HCL Technologies, one of India’s largest IT companies, is set to announce its Q1FY25 results soon. According to average estimates from brokerages, the net profit is projected to be around Rs.3,745 crore. Revenue for the quarter is expected to be approximately Rs.27,997 crore, reflecting a 6.5% growth compared to Q1FY24.
While there is an anticipated y-o-y growth in profit after tax (PAT), a sequential decline of 5.2% is expected, with PAT projected to decrease from Rs.3,985 crore in the previous quarter to Rs.3,776 crore. The IT and business services segment may see a negative impact on a q-o-q basis due to project completions and reduced discretionary spending.

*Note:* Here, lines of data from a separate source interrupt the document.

/-! ## The transport theorem -/

/-- **Resolvability of normalizations descends along proper dominant maps.** Let `W` be an
integral scheme locally of finite type over a field `k`, `L/K(W)` a finite extension, `W'` integral
with a `K(W')`-algebra structure on `L`, finite, and `ρ : W' → W` proper dominant such that
`K(W) → K(W') → L` is the structure map and the fibre of `ρ` over the generic point is the generic
point. If `W'^L` has a resolution then so has `W^L`: the comparison `φ : W'^L → W^L` is proper and
birational. Takes the function-field identification of normalizations as hypothesis `hK0`.
[folklore] -/
theorem hasResolution_normalizationIn_of_isProper
    (hK0 : ∀ (W : Scheme.{0}) [IsIntegral W] (L : Type) [Field L] [Algebra W.functionField L]
      [FiniteDimensional W.functionField L], ∃ e : (normalizationIn W L).functionField ≃+* L,
        e.toRingHom.comp (RatFn.functionFieldMap (normalizationInι W L)) =
          algebraMap W.functionField L)
    {k : Type} [Field k] (W : Scheme.{0}) [IsIntegral W] (f : W ⟶ Spec (.of k))
    [LocallyOfFiniteType f] (L : Type) [Field L] [Algebra W.functionField L]
    [FiniteDimensional W.functionField L] (W' : Scheme.{0}) [IsIntegral W']
    [Algebra W'.functionField L] [FiniteDimensional W'.functionField L] (ρ : W' ⟶ W) [IsProper ρ]
    [IsDominant ρ]
    (hcompat : (algebraMap W'.functionField L).comp (RatFn.functionFieldMap ρ) =
      algebraMap W.functionField L)
    (hfib : ∀ w' : W', ρ w' = genericPoint W → w' = genericPoint W')
    (hres : Scheme.HasResolution (normalizationIn W' L)) :
    Scheme.HasResolution (normalizationIn W L) := by
  haveI : IsFinite (normalizationInι W L) := isFinite_normalizationInι W L f
  haveI : IsFinite (normalizationInι W' L) := isFinite_normalizationInι W' L (ρ ≫ f)
  -- the factorization `Spec L → W^L ×_W W' → W'` of `Spec L → W'`
  have w : (fromSpecExtension W L).toNormalization ≫ normalizationInι W L =
      fromSpecExtension W' L ≫ ρ := by
    rw [fromSpecExtension_comp_eq ρ L hcompat]
    exact (fromSpecExtension W L).toNormalization_fromNormalization
  obtain ⟨lift, hlift_fst, hlift_snd⟩ : ∃ lift : Spec (.of L) ⟶ pullback (normalizationInι W L) ρ,
      lift ≫ pullback.fst _ ρ = (fromSpecExtension W L).toNormalization ∧
        lift ≫ pullback.snd _ ρ = fromSpecExtension W' L :=
    ⟨pullback.lift _ _ w, pullback.lift_fst _ _ w, pullback.lift_snd _ _ w⟩
  -- the comparison map `φ : W'^L → W^L ×_W W' → W^L`
  obtain ⟨desc, hdesc_snd, hto_desc, hdesc_int⟩ :
      ∃ desc : normalizationIn W' L ⟶ pullback (normalizationInι W L) ρ,
        desc ≫ pullback.snd _ ρ = normalizationInι W' L ∧
          (fromSpecExtension W' L).toNormalization ≫ desc = lift ∧ IsIntegralHom desc :=
    ⟨(fromSpecExtension W' L).normalizationDesc lift (pullback.snd _ ρ) hlift_snd.symm,
      (fromSpecExtension W' L).normalizationDesc_comp lift _ hlift_snd.symm,
      (fromSpecExtension W' L).toNormalization_normalizationDesc lift _ hlift_snd.symm,
      inferInstanceAs (IsIntegralHom ((fromSpecExtension W' L).normalizationDesc lift
        (pullback.snd (normalizationInι W L) ρ) hlift_snd.symm))⟩
  haveI := hdesc_int
  obtain ⟨φ, hφ⟩ : ∃ φ : normalizationIn W' L ⟶ normalizationIn W L,
      φ = desc ≫ pullback.fst _ ρ := ⟨_, rfl⟩
  have hφι : φ ≫ normalizationInι W L = normalizationInι W' L ≫ ρ := by
    rw [hφ, Category.assoc, pullback.condition, ← Category.assoc, hdesc_snd]
  have hto_φ : (fromSpecExtension W' L).toNormalization ≫ φ =
      (fromSpecExtension W L).toNormalization := by
    have h := congrArg (fun t => t ≫ pullback.fst (normalizationInι W L) ρ) hto_desc
    simp only [Category.assoc, hlift_fst] at h
    rw [hφ]
    exact h
  -- `φ` is proper
  haveI : LocallyOfFiniteType desc := by
    have : LocallyOfFiniteType (desc ≫ pullback.snd (normalizationInι W L) ρ) := by
      rw [hdesc_snd]; infer_instance
    exact locallyOfFiniteType_of_comp desc (pullback.snd _ ρ)
  haveI : IsFinite desc :=
    (IsFinite.iff_isIntegralHom_and_locallyOfFiniteType desc).mpr ⟨inferInstance, inferInstance⟩
  haveI : IsProper φ := by rw [hφ]; infer_instance
  -- `φ` is dominant
  haveI : IsDominant φ := by
    have : IsDominant ((fromSpecExtension W' L).toNormalization ≫ φ) := by
      rw [hto_φ]
      exact inferInstanceAs (IsDominant (fromSpecExtension W L).toNormalization)
    exact IsDominant.of_comp (fromSpecExtension W' L).toNormalization φ
  -- `φ` is an isomorphism on function fields
  have hstalk : IsIso (φ.stalkMap (genericPoint (normalizationIn W' L))) := by
    obtain ⟨e, he⟩ := hK0 W L
    obtain ⟨e', he'⟩ := hK0 W' L
    apply BaseCase.isIso_stalkMap_genericPoint_of_bijective
    have hcomp : RatFn.functionFieldMap (φ ≫ normalizationInι W L) =
        (RatFn.functionFieldMap φ).comp (RatFn.functionFieldMap (normalizationInι W L)) :=
      RatFn.functionFieldMap_comp _ _
    have hcomp' : RatFn.functionFieldMap (φ ≫ normalizationInι W L) =
        (RatFn.functionFieldMap (normalizationInι W' L)).comp (RatFn.functionFieldMap ρ) := by
      rw [FunctionFieldNormalizationIn.functionFieldMap_congr hφι]
      exact RatFn.functionFieldMap_comp _ _
    -- the `K(W)`-algebra endomorphism `ψ = e' ∘ φ^♯ ∘ e⁻¹` of `L`
    let ψ : L →+* L := e'.toRingHom.comp ((RatFn.functionFieldMap φ).comp e.symm.toRingHom)
    have h1 : e.symm.toRingHom.comp (algebraMap W.functionField L) =
        RatFn.functionFieldMap (normalizationInι W L) := by
      rw [← he]
      ext x
      simp
    have hψ : ψ.comp (algebraMap W.functionField L) = algebraMap W.functionField L := by
      calc ψ.comp (algebraMap _ L)
          = e'.toRingHom.comp ((RatFn.functionFieldMap φ).comp
              (RatFn.functionFieldMap (normalizationInι W L))) := by
            rw [← h1]; rfl
        _ = e'.toRingHom.comp ((RatFn.functionFieldMap (normalizationInι W' L)).comp
              (RatFn.functionFieldMap ρ)) := by rw [← hcomp, hcomp']
        _ = (algebraMap W'.functionField L).comp (RatFn.functionFieldMap ρ) := by
            rw [← RingHom.comp_assoc, he']
        _ = algebraMap W.functionField L := hcompat
    have hbij := bijective_of_comp_algebraMap_eq ψ hψ
    have hφψ : RatFn.functionFieldMap φ = e'.symm.toRingHom.comp (ψ.comp e.toRingHom) := by
      ext x
      simp [ψ]
    rw [hφψ]
    exact e'.symm.bijective.comp (hbij.comp e.bijective)
  -- the fibre of `φ` over the generic point is the generic point
  have hfibφ : (φ ⁻¹' {genericPoint (normalizationIn W L)}).Finite := by
    apply Set.Subsingleton.finite
    have key : ∀ n', φ n' = genericPoint (normalizationIn W L) →
        n' = genericPoint (normalizationIn W' L) := by
      intro n' hn'
      have h1 : ρ (normalizationInι W' L n') = genericPoint W := by
        rw [← Scheme.Hom.comp_apply, ← hφι, Scheme.Hom.comp_apply, hn']
        exact RatFn.genericPoint_eq_of_isDominant (normalizationInι W L)
      exact eq_genericPoint_of_isIntegralHom (normalizationInι W' L) (hfib _ h1)
    exact fun a ha b hb => (key a ha).trans (key b hb).symm
  obtain ⟨V, hηV, hVfin⟩ :=
    exists_isFinite_morphismRestrict_of_finite_preimage_singleton φ _ hfibφ
  -- `φ` is an isomorphism over `V`
  have hN : ∀ y ∈ V, IsIntegrallyClosed ((normalizationIn W L).presheaf.stalk y) :=
    fun y _ => isIntegrallyClosed_stalk_normalizationIn W L y
  haveI := hVfin
  haveI : Nonempty V := ⟨⟨_, hηV⟩⟩
  haveI : IsDominant (φ ∣_ V) := IsZariskiLocalAtTarget.restrict ‹IsDominant φ› V
  haveI : Nonempty (φ ⁻¹ᵁ V) := nonempty_preimage_of_isDominant φ V
  haveI : IsIntegral (φ ⁻¹ᵁ V) := isIntegral_of_isOpenImmersion (φ ⁻¹ᵁ V).ι
  haveI : IsIntegral V := isIntegral_of_isOpenImmersion V.ι
  have hstalkV := isIso_stalkMap_morphismRestrict_genericPoint φ hstalk V
  haveI : IsIso ((φ ∣_ V) ∣_ ⊤) := isIso_morphismRestrict_of_isIntegralHom_of_normal (φ ∣_ V)
    hstalkV ⊤ (fun v _ => isIntegrallyClosed_stalk_opens V hN v)
  have hiso : IsIso (φ ∣_ V) := isIso_of_isIso_morphismRestrict_top (φ ∣_ V)
  have hbir : IsBirational φ := by
    refine ⟨V, V.isOpen.dense ⟨_, hηV⟩, ?_, hiso⟩
    obtain ⟨x⟩ := (inferInstance : Nonempty (φ ⁻¹ᵁ V))
    exact (φ ⁻¹ᵁ V).isOpen.dense ⟨x.1, x.2⟩
  exact Scheme.HasResolution.of_isBirational φ hbir hres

Analysts forecast a 70 bps q-o-q decline and a 10 bps y-o-y decrease in EBIT margins. Despite a negative performance in net new deals in FY24, except for a major $2.1 billion deal with Verizon, HCL Tech is expected to secure deals amounting to $2.5 billion. As per the reports, the company is likely to maintain its FY25 guidance of 3-5% revenue growth and 18-19% EBIT margins.
Analysts predict that HCL Tech will uphold its FY25 guidance, despite a projected 1% impact on Q2 results due to the divestiture of the State Street JV. The company may report a revenue increase of 6-7% y-o-y, ranging between Rs.27,900 crore to Rs.28,034 crore. However, sequential revenues could dip by 1-2%. The expected net profit for Q1FY25 is between Rs 3,714 crore and Rs 3,770 crore, up 5-7% year-on-year.
HCL Tech’s performance is set against a backdrop where Tata Consultancy Services (TCS) has also reported earnings, with a keen focus on segments such as BFSI, Retail, Telecom, and Technology. Analysts and investors are set to closely watch HCL Tech’s commentary on discretionary spending, updates on Gen AI projects, and overall recovery in different verticals.
Conclusion:In conclusion, HCL Technologies is anticipated to show a 6% y-o-y increase in net profit for Q1 FY25, aligning with average estimates. While facing potential declines in profitability, the company is focused on its deals and segment-specific performance.
Disclaimer: This blog has been written exclusively for educational purposes. The securities mentioned are only examples and not recommendations. It is based on several secondary sources on the internet and is subject to changes. Please consult an expert before making related decisions.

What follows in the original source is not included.